WHAT TO PRODUCE
Look below for the line that contains "have hx0 : 0 < x := by linarith", then copy it and each following line exactly, through and including the line that contains "ℕ) : ℤ) - 1))) by".

(Excerpts from a dataset)
import Mathlib
import HarnessLib

/-!
# The exact non-radiative chain `e_j = c_j ι^{ℓ−j}` of `−∂² + ℓ(ℓ+1)ι²`

Analysis/ODE support file (everything proved, no definitions). For a coefficient function `ι` with
`ι = 1/x` on `[½, ∞)` (so that `ι' = −ι²` there) the functions `e_j(x) = c_j ι(x)^{ℓ−j}`
(`0 ≤ j ≤ ℓ`) satisfy on `x > ½`

  `e_j'' = ℓ(ℓ+1) ι² e_j + j(j−1) e_{j−2}`

as soon as the coefficients obey `(j−1) c_{j−2} = (j−2ℓ−1) c_j` (`j ≥ 2`) and `c₁ = 0` when
`ℓ ≥ 1` (`exact_chain_deriv_deriv`); these are the `x`-profiles of the solutions of
`ψ_tt − ψ_xx + ℓ(ℓ+1)x⁻²ψ = 0` that are POLYNOMIAL in `t` (the non-radiative kernel of the exterior
channel estimate in odd space dimension `2ℓ+3`, Kenig–Lawrie–Liu–Schlag, Adv. Math. 285 (2015)):
`P_m(t,x) = Σ_i binom(m,i) e_{m−i}(x) tⁱ`. The explicit choice
`c_j = ∏_{k<ℓ} (j − 2k − 1)` — the image `ladder ι ℓ (y ↦ y^j) = c_j ι^{ℓ−j}` of the monomials
under the Darboux ladder — satisfies both relations (`towerCoeff_rec`, `towerCoeff_one`). Also:
smoothness and the power bounds `|e_j| = |c_j| x^{j−ℓ}`, `|e_j'| ≤ |c_j| ℓ x^{j−ℓ−1}` on `[1,∞)`.
Use: the true t-polynomial kernel on the null-infinity side of the Regge–Wheeler channel estimate
`FixedModeChannels` (route PhotonSphereChannels, stmt-FinalStateConjecture-10048).
-/

noncomputable section

namespace Literature.Analysis.ODE

open Set Filter Topology Finset

/-! ### The explicit coefficients -/

/-- The recursion `(j−1)c_{j−2} = (j−2ℓ−1)c_j` for `c_j = ∏_{k<ℓ}(j−2k−1)`, `j ≥ 2`. [folklore] -/
theorem towerCoeff_rec (ℓ : ℕ) {j : ℕ} (hj : 2 ≤ j) :
    ((j : ℝ) - 1) * ∏ k ∈ range ℓ, (((j - 2 : ℕ) : ℝ) - 2 * k - 1)
      = ((j : ℝ) - 2 * ℓ - 1) * ∏ k ∈ range ℓ, ((j : ℝ) - 2 * k - 1) := by
  have hcast : ((j - 2 : ℕ) : ℝ) = (j : ℝ) - 2 := by
    rw [Nat.cast_sub hj]; norm_num
  simp_rw [hcast]
  have h1 : ∏ k ∈ range (ℓ + 1), ((j : ℝ) - 2 * k - 1)
      = (∏ k ∈ range ℓ, ((j : ℝ) - 2 * ((k + 1 : ℕ) : ℝ) - 1)) * ((j : ℝ) - 2 * ((0 : ℕ) : ℝ) - 1) :=
    prod_range_succ' _ _
  have h2 : ∏ k ∈ range (ℓ + 1), ((j : ℝ) - 2 * k - 1)
      = (∏ k ∈ range ℓ, ((j : ℝ) - 2 * k - 1)) * ((j : ℝ) - 2 * ℓ - 1) := prod_range_succ _ _
  have h3 : ∏ k ∈ range ℓ, ((j : ℝ) - 2 - 2 * k - 1)
      = ∏ k ∈ range ℓ, ((j : ℝ) - 2 * ((k + 1 : ℕ) : ℝ) - 1) :=
    prod_congr rfl fun k _ => by push_cast; ring
  rw [h3]
  have e : (∏ k ∈ range ℓ, ((j : ℝ) - 2 * ((k + 1 : ℕ) : ℝ) - 1)) * ((j : ℝ) - 1)
      = (∏ k ∈ range ℓ, ((j : ℝ) - 2 * k - 1)) * ((j : ℝ) - 2 * ℓ - 1) := by
    rw [← h2, h1]; push_cast; ring
  linear_combination e

/-- `c₁ = 0` when `ℓ ≥ 1` (the factor `k = 0` vanishes). [folklore] -/
theorem towerCoeff_one {ℓ : ℕ} (hℓ : 1 ≤ ℓ) :
    ∏ k ∈ range ℓ, (((1 : ℕ) : ℝ) - 2 * k - 1) = 0 := by
  obtain ⟨n, rfl⟩ := Nat.exists_eq_add_of_le hℓ
  rw [show 1 + n = n + 1 by ring, prod_range_succ']
  simp

/-! ### The exact chain -/

section ExactChain

variable {ι : ℝ → ℝ}

/-- Powers of `ι` agree with integer powers of `x` on `x > ½`. [folklore] -/
theorem iota_pow_eventuallyEq (hιeq : ∀ x : ℝ, 1 / 2 ≤ x → ι x = x⁻¹) (n : ℕ) (a : ℝ) {x : ℝ}
    (hx : 1 / 2 < x) : (fun y => a * ι y ^ n) =ᶠ[𝓝 x] fun y => a * y ^ (-(n : ℤ)) :=
  Filter.mem_of_superset (Ioi_mem_nhds hx) fun y hy => by
    have hy' : 1 / 2 ≤ y := le_of_lt hy
    show a * ι y ^ n = a * y ^ (-(n : ℤ))
    rw [hιeq y hy', zpow_neg, zpow_natCast, inv_pow]

/-- First derivative of `a ι^n` on `x > ½`: `−n a x^{−n−1}`. [folklore] -/
theorem deriv_const_mul_iota_pow (hιeq : ∀ x : ℝ, 1 / 2 ≤ x → ι x = x⁻¹) (n : ℕ) (a : ℝ) {x : ℝ}
    (hx : 1 / 2 < x) :
    deriv (fun y => a * ι y ^ n) x = a * (-(n : ℝ)) * x ^ (-(n : ℤ) - 1) := by
  rw [(iota_pow_eventuallyEq hιeq n a hx).deriv_eq, deriv_const_mul_field, deriv_zpow]
  push_cast; ring

/-- Second derivative of `a ι^n` on `x > ½`: `n(n+1) a x^{−n−2}`. [folklore] -/
theorem deriv_deriv_const_mul_iota_pow (hιeq : ∀ x : ℝ, 1 / 2 ≤ x → ι x = x⁻¹) (n : ℕ) (a : ℝ)
    {x : ℝ} (hx : 1 / 2 < x) :
    deriv (deriv fun y => a * ι y ^ n) x = a * ((n : ℝ) * (n + 1)) * x ^ (-(n : ℤ) - 2) := by
  have hev : deriv (fun y => a * ι y ^ n) =ᶠ[𝓝 x] fun y => a * (-(n : ℝ)) * y ^ (-(n : ℤ) - 1) :=
    Filter.mem_of_superset (Ioi_mem_nhds hx) fun y hy => deriv_const_mul_iota_pow hιeq n a hy
  rw [hev.deriv_eq, deriv_const_mul_field, deriv_zpow, show -(n : ℤ) - 1 - 1 = -(n : ℤ) - 2 by ring]
  push_cast; ring

/-- `a ι^n` is smooth if `ι` is. [folklore] -/
theorem contDiff_const_mul_iota_pow (hι : ContDiff ℝ (⊤ : ℕ∞) ι) (n : ℕ) (a : ℝ) {m : ℕ∞} :
    ContDiff ℝ m fun y => a * ι y ^ n :=
  (contDiff_const.mul (hι.pow n)).of_le (by exact_mod_cast le_top)

/-- **The exact chain identity** `e_j'' = ℓ(ℓ+1)ι²e_j + j(j−1)e_{j−2}` on `x > ½`, for
`e_j = c_j ι^{ℓ−j}` with `(j−1)c_{j−2} = (j−2ℓ−1)c_j` (`j ≥ 2`) and `c₁ = 0` if `ℓ ≥ 1`; `j ≤ ℓ`.
(The `x`-profiles of the t-polynomial solutions of `ψ_tt − ψ_xx + ℓ(ℓ+1)x⁻²ψ = 0`.) [folklore] -/
theorem exact_chain_deriv_deriv (hιeq : ∀ x : ℝ, 1 / 2 ≤ x → ι x = x⁻¹) (ℓ : ℕ) {c : ℕ → ℝ}
    (hc : ∀ j : ℕ, 2 ≤ j → ((j : ℝ) - 1) * c (j - 2) = ((j : ℝ) - 2 * ℓ - 1) * c j)
    (hc1 : 1 ≤ ℓ → c 1 = 0) {j : ℕ} (hj : j ≤ ℓ) {x : ℝ} (hx : 1 / 2 < x) :
    deriv (deriv fun y => c j * ι y ^ (ℓ - j)) x
      = (ℓ : ℝ) * (ℓ + 1) * ι x ^ 2 * (c j * ι x ^ (ℓ - j))
        + (j : ℝ) * (j - 1) * (c (j - 2) * ι x ^ (ℓ - (j - 2))) := by
  have hx0 : x ≠ 0 := by intro h; rw [h] at hx; norm_num at hx
  have hιx : ι x = x⁻¹ := hιeq x hx.le
  rw [deriv_deriv_const_mul_iota_pow hιeq (ℓ - j) (c j) hx, hιx, inv_pow, inv_pow, inv_pow]
  have hn : ((ℓ - j : ℕ) : ℝ) = ℓ - j := by rw [Nat.cast_sub hj]
  have e1 : x ^ (-((ℓ - j : ℕ) : ℤ) - 2) = (x ^ 2)⁻¹ * (x ^ (ℓ - j))⁻¹ := by
    rw [← zpow_natCast x 2, ← zpow_natCast x (ℓ - j), ← zpow_neg, ← zpow_neg, ← zpow_add₀ hx0]
    congr 1; ring
  rcases Nat.lt_or_ge j 2 with hj2 | hj2
  · -- `j = 0, 1`: the lower term vanishes
    have hz : (j : ℝ) * (j - 1) = 0 := by interval_cases j <;> norm_num
    have coef : c j * (((ℓ - j : ℕ) : ℝ) * ((ℓ - j : ℕ) + 1)) = (ℓ : ℝ) * (ℓ + 1) * c j := by
      interval_cases j
      · simp only [Nat.sub_zero]; ring
      · rw [hc1 (by omega)]; ring
    rw [hz, zero_mul, add_zero, e1, ← mul_assoc, coef]
    ring
  · -- `j ≥ 2`
    have hn2 : ℓ - (j - 2) = (ℓ - j) + 2 := by omega
    have coef : c j * (((ℓ - j : ℕ) : ℝ) * ((ℓ - j : ℕ) + 1))
        = (ℓ : ℝ) * (ℓ + 1) * c j + (j : ℝ) * (j - 1) * c (j - 2) := by
      rw [hn]
      have := hc j hj2
      linear_combination (-(j : ℝ)) * this
    rw [hn2, pow_add, mul_inv, e1, ← mul_assoc, coef]
    ring

/-- Power bounds of the exact chain on `[1, ∞)`: `|e_j| = |c_j| x^{j−ℓ}` and
`|e_j'| ≤ |c_j| ℓ x^{j−ℓ−1}` (real powers, `j ≤ ℓ`). [folklore] -/
theorem exact_chain_bounds (hιeq : ∀ x : ℝ, 1 / 2 ≤ x → ι x = x⁻¹) (ℓ : ℕ) (c : ℕ → ℝ) {j : ℕ}
    (hj : j ≤ ℓ) {x : ℝ} (hx : 1 ≤ x) :
    |c j * ι x ^ (ℓ - j)| = |c j| * x ^ ((j : ℝ) - ℓ) ∧
      |deriv (fun y => c j * ι y ^ (ℓ - j)) x| ≤ |c j| * ℓ * x ^ ((j : ℝ) - ℓ - 1) := by
  have hx0 : 0 < x := by linarith
  have hx2 : 1 / 2 < x := by linarith
  have hιx : ι x = x⁻¹ := hιeq x hx2.le
  have hn : ((ℓ - j : ℕ) : ℝ) = ℓ - j := by rw [Nat.cast_sub hj]
  have r1 : x ^ ((j : ℝ) - ℓ) = (x ^ (ℓ - j))⁻¹ := by
    rw [show (j : ℝ) - ℓ = -((ℓ - j : ℕ) : ℝ) by rw [hn]; ring, Real.rpow_neg hx0.le,
      Real.rpow_natCast]
  have r2 : x ^ ((j : ℝ) - ℓ - 1) = x ^ (-((ℓ - j : ℕ) : ℤ) - 1) := by
    rw [← Real.rpow_intCast]; congr 1; push_cast; rw [hn]; ring
  constructor
  · rw [abs_mul, hιx, inv_pow, abs_inv, abs_of_pos (pow_pos hx0 _), r1]
  · rw [deriv_const_mul_iota_pow hιeq (ℓ - j) (c j) hx2, hn, r2]
    have hz : 0 ≤ x ^ (-((ℓ - j : ℕ) : ℤ) - 1) := (zpow_pos hx0 _).le
    have hℓj0 : (0 : ℝ) ≤ ℓ - j := sub_nonneg.2 (by exact_mod_cast hj)
    have hℓj : (ℓ : ℝ) - j ≤ ℓ := by linarith [(Nat.cast_nonneg j : (0 : ℝ) ≤ j)]
    rw [show c j * -((ℓ : ℝ) - j) * x ^ (-((ℓ - j : ℕ) : ℤ) - 1)
        = -(c j * (((ℓ : ℝ) - j) * x ^ (-((ℓ - j : ℕ) : ℤ) - 1))) by ring, abs_neg, abs_mul,
      abs_of_nonneg (mul_nonneg hℓj0 hz)]
    calc |c j| * (((ℓ : ℝ) - j) * x ^ (-((ℓ - j : ℕ) : ℤ) - 1))
        ≤ |c j| * ((ℓ : ℝ) * x ^ (-((ℓ - j : ℕ) : ℤ) - 1)) := by gcongr
      _ = |c j| * ℓ * x ^ (-((ℓ - j : ℕ) : ℤ) - 1) := by ring

end ExactChain

end Literature.Analysis.ODE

RESPONSE
  have hx0 : 0 < x := by linarith
  have hx2 : 1 / 2 < x := by linarith
  have hιx : ι x = x⁻¹ := hιeq x hx2.le
  have hn : ((ℓ - j : ℕ) : ℝ) = ℓ - j := by rw [Nat.cast_sub hj]
  have r1 : x ^ ((j : ℝ) - ℓ) = (x ^ (ℓ - j))⁻¹ := by
    rw [show (j : ℝ) - ℓ = -((ℓ - j : ℕ) : ℝ) by rw [hn]; ring, Real.rpow_neg hx0.le,
      Real.rpow_natCast]
  have r2 : x ^ ((j : ℝ) - ℓ - 1) = x ^ (-((ℓ - j : ℕ) : ℤ) - 1) := by
    rw [← Real.rpow_intCast]; congr 1; push_cast; rw [hn]; ring
  constructor
  · rw [abs_mul, hιx, inv_pow, abs_inv, abs_of_pos (pow_pos hx0 _), r1]
  · rw [deriv_const_mul_iota_pow hιeq (ℓ - j) (c j) hx2, hn, r2]
    have hz : 0 ≤ x ^ (-((ℓ - j : ℕ) : ℤ) - 1) := (zpow_pos hx0 _).le
    have hℓj0 : (0 : ℝ) ≤ ℓ - j := sub_nonneg.2 (by exact_mod_cast hj)
    have hℓj : (ℓ : ℝ) - j ≤ ℓ := by linarith [(Nat.cast_nonneg j : (0 : ℝ) ≤ j)]
    rw [show c j * -((ℓ : ℝ) - j) * x ^ (-((ℓ - j : ℕ) : ℤ) - 1)
        = -(c j * (((ℓ : ℝ) - j) * x ^ (-((ℓ - j : ℕ) : ℤ) - 1))) by ring, abs_neg, abs_mul,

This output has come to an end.